[PROVIDED INFORMATION]:
import Summits.AtomisticToContinuum.Crystallization.Theorems.FrustratedLawDichotomyStrainedPatchHomValueT2SlopeSoundA

/-!
# (I1) slope part D — ★★ THE PER-LABEL FIRST-ORDER FORCE HULL along the joint segment (`…HomValueT2Track` §14b, the junction-class bound `hp`;
# critic row 1674 (B) (I1) docket item 3 `slopeT2_sound`, fourth instalment; 27623 `(H) HomFloor`, hcp half; decomp-a2c hand-1 g49)

One label with argument path `q + tΔξ` under the frame path `V + tΔU` (`ΔU` symmetric; `δ = dispN ΔU Δξ` vanishing from `top` on), recorded on the
full box (`Rb`: entries/components along the whole segment), centre radius off the junction radii.  Then each component of the label's `y`-space
force `β(ρ) y_a` changes along the segment by at most `Σ_{k<top} |dF Rb a k|↑/SC · |δ_k|` — the mean-value hull, valid for EVERY label (first order,
derivative off the finitely many junction parameters: part A `hasDerivAt_force_label` + `abs_sub_le_of_deriv_off`).
No definitions; 0 sorry; standard axioms.  `--supports stmt-AtomisticToContinuum-27623`.
-/

noncomputable section

namespace Summit.AtomisticToContinuum.Crystallization.Theorems.FrustratedLawDichotomyStrainedPatchHomValueT2Kit

open scoped BigOperators RealInnerProductSpace
open Finset
open Literature.Analysis.ValidatedNumerics.Numerics
open Summit.AtomisticToContinuum.Crystallization.Theorems.ChargedEnergyGapNegative (E3)
open Summit.AtomisticToContinuum.Crystallization.Theorems.FrustratedLawDichotomySchurCut (effPot w₄₅ ω₄)
open Summit.AtomisticToContinuum.Crystallization.Theorems.FrustratedLawDichotomyStrainedPatchTaylorLeaves (junctions)
open Summit.AtomisticToContinuum.Crystallization.Theorems.FrustratedLawDichotomyStrainedPatchHomEntryGramHcp (dot3 mem_dot3)
open Summit.AtomisticToContinuum.Crystallization.Theorems.FrustratedLawDichotomyStrainedPatchTaylorRegular (continuousOn_deriv_Wrec)
open Summit.AtomisticToContinuum.Crystallization.Theorems.FrustratedLawDichotomyStrainedPatchHomCurvCoeff3 (abs_le_of_mem)

/-- ★★ **PER-LABEL FIRST-ORDER FORCE HULL ALONG THE JOINT SEGMENT.** [folklore chaining: part A + `…SoundM.mem_coefL` + `…SoundP.finite_label_junctions`] -/
theorem force_label_hull (V ΔU : E3 →L[ℝ] E3) (q Δξ : E3) (hsym : ∀ a b : Fin 3, ent ΔU a b = ent ΔU b a) {top : ℕ} (htop : top ≤ 9)
    (hδ : ∀ k, top ≤ k → k < 9 → dispN ΔU Δξ k = 0) {EF : Fin 3 × Fin 3 → FI} {qF : Fin 3 → FI} {Rb : DRec} (hRb : mkDRec top EF qF = some Rb)
    (hEF : ∀ t ∈ Set.Icc (0 : ℝ) 1, ∀ ab : Fin 3 × Fin 3, FI.mem (((V + t • ΔU) (EuclideanSpace.single ab.2 (1 : ℝ))) ab.1) (EF ab))
    (hqF : ∀ t ∈ Set.Icc (0 : ℝ) 1, ∀ c, FI.mem ((q + t • Δξ) c) (qF c)) (hJ0 : ‖V q‖ ∉ junctions) (a : Fin 3) :
    |deriv (effPot w₄₅ ω₄ (3 / 400)) ‖(V + ΔU) (q + Δξ)‖ / ‖(V + ΔU) (q + Δξ)‖ * ((V + ΔU) (q + Δξ)) a - deriv (effPot w₄₅ ω₄ (3 / 400)) ‖V q‖ / ‖V q‖ * (V q) a| ≤
      ∑ k ∈ range top, (((dF Rb a k).absHi : ℤ) : ℝ) / SC * |dispN ΔU Δξ k| := by
  have hS := SC_pos
  have hpos : ∀ t ∈ Set.Icc (0 : ℝ) 1, 0 < ‖(V + t • ΔU) (q + t • Δξ)‖ := fun t ht => norm_pos_of_mkDRec hRb _ _ (hEF t ht) (hqF t ht)
  have hcoF := mkDRec_coefL hRb
  have hQF : ∀ t ∈ Set.Icc (0 : ℝ) 1, FI.mem (‖(V + t • ΔU) (q + t • Δξ)‖ ^ 2) (dot3 (tab3 (yOf EF (tab3 qF))) (tab3 (yOf EF (tab3 qF)))) :=
    fun t ht => mem_labelQ _ _ (hEF t ht) (hqF t ht)
  -- the path at `0` and `1`
  have e0V : V + (0 : ℝ) • ΔU = V := by ext x; simp
  have e0q : q + (0 : ℝ) • Δξ = q := by rw [zero_smul, add_zero]
  have e1V : V + (1 : ℝ) • ΔU = V + ΔU := by ext x; simp
  have e1q : q + (1 : ℝ) • Δξ = q + Δξ := by rw [one_smul]
  have hyc : Continuous fun t : ℝ => (V + t • ΔU) (q + t • Δξ) :=
    continuous_iff_continuousAt.2 fun t => (hasDerivAt_labelPath V ΔU q Δξ t).continuousAt
  -- (1) continuity of the force component on `[0,1]`
  have hgc : ContinuousOn (fun t : ℝ => deriv (effPot w₄₅ ω₄ (3 / 400)) ‖(V + t • ΔU) (q + t • Δξ)‖ / ‖(V + t • ΔU) (q + t • Δξ)‖ * ((V + t • ΔU) (q + t • Δξ)) a) (Set.Icc 0 1) := by
    intro t ht
    have hρc : ContinuousAt (fun t : ℝ => ‖(V + t • ΔU) (q + t • Δξ)‖) t := (hyc.norm).continuousAt
    have hW' : ContinuousAt (fun t : ℝ => deriv (effPot w₄₅ ω₄ (3 / 400)) ‖(V + t • ΔU) (q + t • Δξ)‖) t :=
      ContinuousAt.comp (g := deriv (effPot w₄₅ ω₄ (3 / 400))) (continuousOn_deriv_Wrec.continuousAt (Ioi_mem_nhds (hpos t ht))) hρc
    exact ((hW'.div hρc (hpos t ht).ne').mul (hasDerivAt_apply_path V ΔU q Δξ a t).continuousAt).continuousWithinAt
  -- (2) the exceptional parameters
  classical
  set X : Finset ℝ := (finite_label_junctions V ΔU q Δξ hJ0).toFinset with hX
  have hXJ : ∀ t, t ∉ X → ‖(V + t • ΔU) (q + t • Δξ)‖ ∉ junctions := fun t ht hmem =>
    ht (by rw [hX, Set.Finite.mem_toFinset]; exact hmem)
  -- (3) the derivative off `X`
  have hg : ∀ t ∈ Set.Ioo (0 : ℝ) 1, t ∉ X → HasDerivAt (fun t : ℝ => deriv (effPot w₄₅ ω₄ (3 / 400)) ‖(V + t • ΔU) (q + t • Δξ)‖ / ‖(V + t • ΔU) (q + t • Δξ)‖ * ((V + t • ΔU) (q + t • Δξ)) a)
      (∑ k ∈ range 9, ((deriv (deriv (effPot w₄₅ ω₄ (3 / 400))) ‖(V + t • ΔU) (q + t • Δξ)‖ - deriv (effPot w₄₅ ω₄ (3 / 400)) ‖(V + t • ΔU) (q + t • Δξ)‖ / ‖(V + t • ΔU) (q + t • Δξ)‖) / ‖(V + t • ΔU) (q + t • Δξ)‖ ^ 2 * (zetaN (V + t • ΔU) (q + t • Δξ) k * ((V + t • ΔU) (q + t • Δξ)) a) + deriv (effPot w₄₅ ω₄ (3 / 400)) ‖(V + t • ΔU) (q + t • Δξ)‖ / ‖(V + t • ΔU) (q + t • Δξ)‖ * dyR (V + t • ΔU) (q + t • Δξ) k a) * dispN ΔU Δξ k) t :=
    fun t ht htX => hasDerivAt_force_label V ΔU q Δξ hsym (hpos t (Set.Ioo_subset_Icc_self ht)) (hXJ t htX) a
  -- (4) the derivative bound off `X`: entries in the box table
  have hM : ∀ t ∈ Set.Ioo (0 : ℝ) 1, t ∉ X → |∑ k ∈ range 9, ((deriv (deriv (effPot w₄₅ ω₄ (3 / 400))) ‖(V + t • ΔU) (q + t • Δξ)‖ - deriv (effPot w₄₅ ω₄ (3 / 400)) ‖(V + t • ΔU) (q + t • Δξ)‖ / ‖(V + t • ΔU) (q + t • Δξ)‖) / ‖(V + t • ΔU) (q + t • Δξ)‖ ^ 2 * (zetaN (V + t • ΔU) (q + t • Δξ) k * ((V + t • ΔU) (q + t • Δξ)) a) + deriv (effPot w₄₅ ω₄ (3 / 400)) ‖(V + t • ΔU) (q + t • Δξ)‖ / ‖(V + t • ΔU) (q + t • Δξ)‖ * dyR (V + t • ΔU) (q + t • Δξ) k a) * dispN ΔU Δξ k| ≤
      ∑ k ∈ range top, (((dF Rb a k).absHi : ℤ) : ℝ) / SC * |dispN ΔU Δξ k| := by
    intro t ht htX
    have ht' := Set.Ioo_subset_Icc_self ht
    obtain ⟨mal, mbe⟩ := mem_coefL (hpos t ht') (hXJ t htX) (hQF t ht') hcoF
    rw [sum_range9_eq_sum_range htop hδ]
    refine (Finset.abs_sum_le_sum_abs _ _).trans (Finset.sum_le_sum fun k hk => ?_)
    rw [abs_mul]
    exact mul_le_mul_of_nonneg_right
      (abs_le_of_mem (mem_dF htop hRb (V + t • ΔU) (q + t • Δξ) (hEF t ht') (hqF t ht') mal mbe a (Finset.mem_range.1 hk))) (abs_nonneg _)
  have h := abs_sub_le_of_deriv_off X hgc hg hM
  rw [e0V, e0q, e1V, e1q] at h
  exact h

end Summit.AtomisticToContinuum.Crystallization.Theorems.FrustratedLawDichotomyStrainedPatchHomValueT2Kit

[EXERCISE BRIEF]: Begin with the first line of the records and reproduce each line as is, ending with the line that holds "entries/components along the".

[EXPECTED ANSWER]:
import Summits.AtomisticToContinuum.Crystallization.Theorems.FrustratedLawDichotomyStrainedPatchHomValueT2SlopeSoundA

/-!
# (I1) slope part D — ★★ THE PER-LABEL FIRST-ORDER FORCE HULL along the joint segment (`…HomValueT2Track` §14b, the junction-class bound `hp`;
# critic row 1674 (B) (I1) docket item 3 `slopeT2_sound`, fourth instalment; 27623 `(H) HomFloor`, hcp half; decomp-a2c hand-1 g49)

One label with argument path `q + tΔξ` under the frame path `V + tΔU` (`ΔU` symmetric; `δ = dispN ΔU Δξ` vanishing from `top` on), recorded on the
full box (`Rb`: entries/components along the whole segment), centre radius off the junction radii.  Then each component of the label's `y`-space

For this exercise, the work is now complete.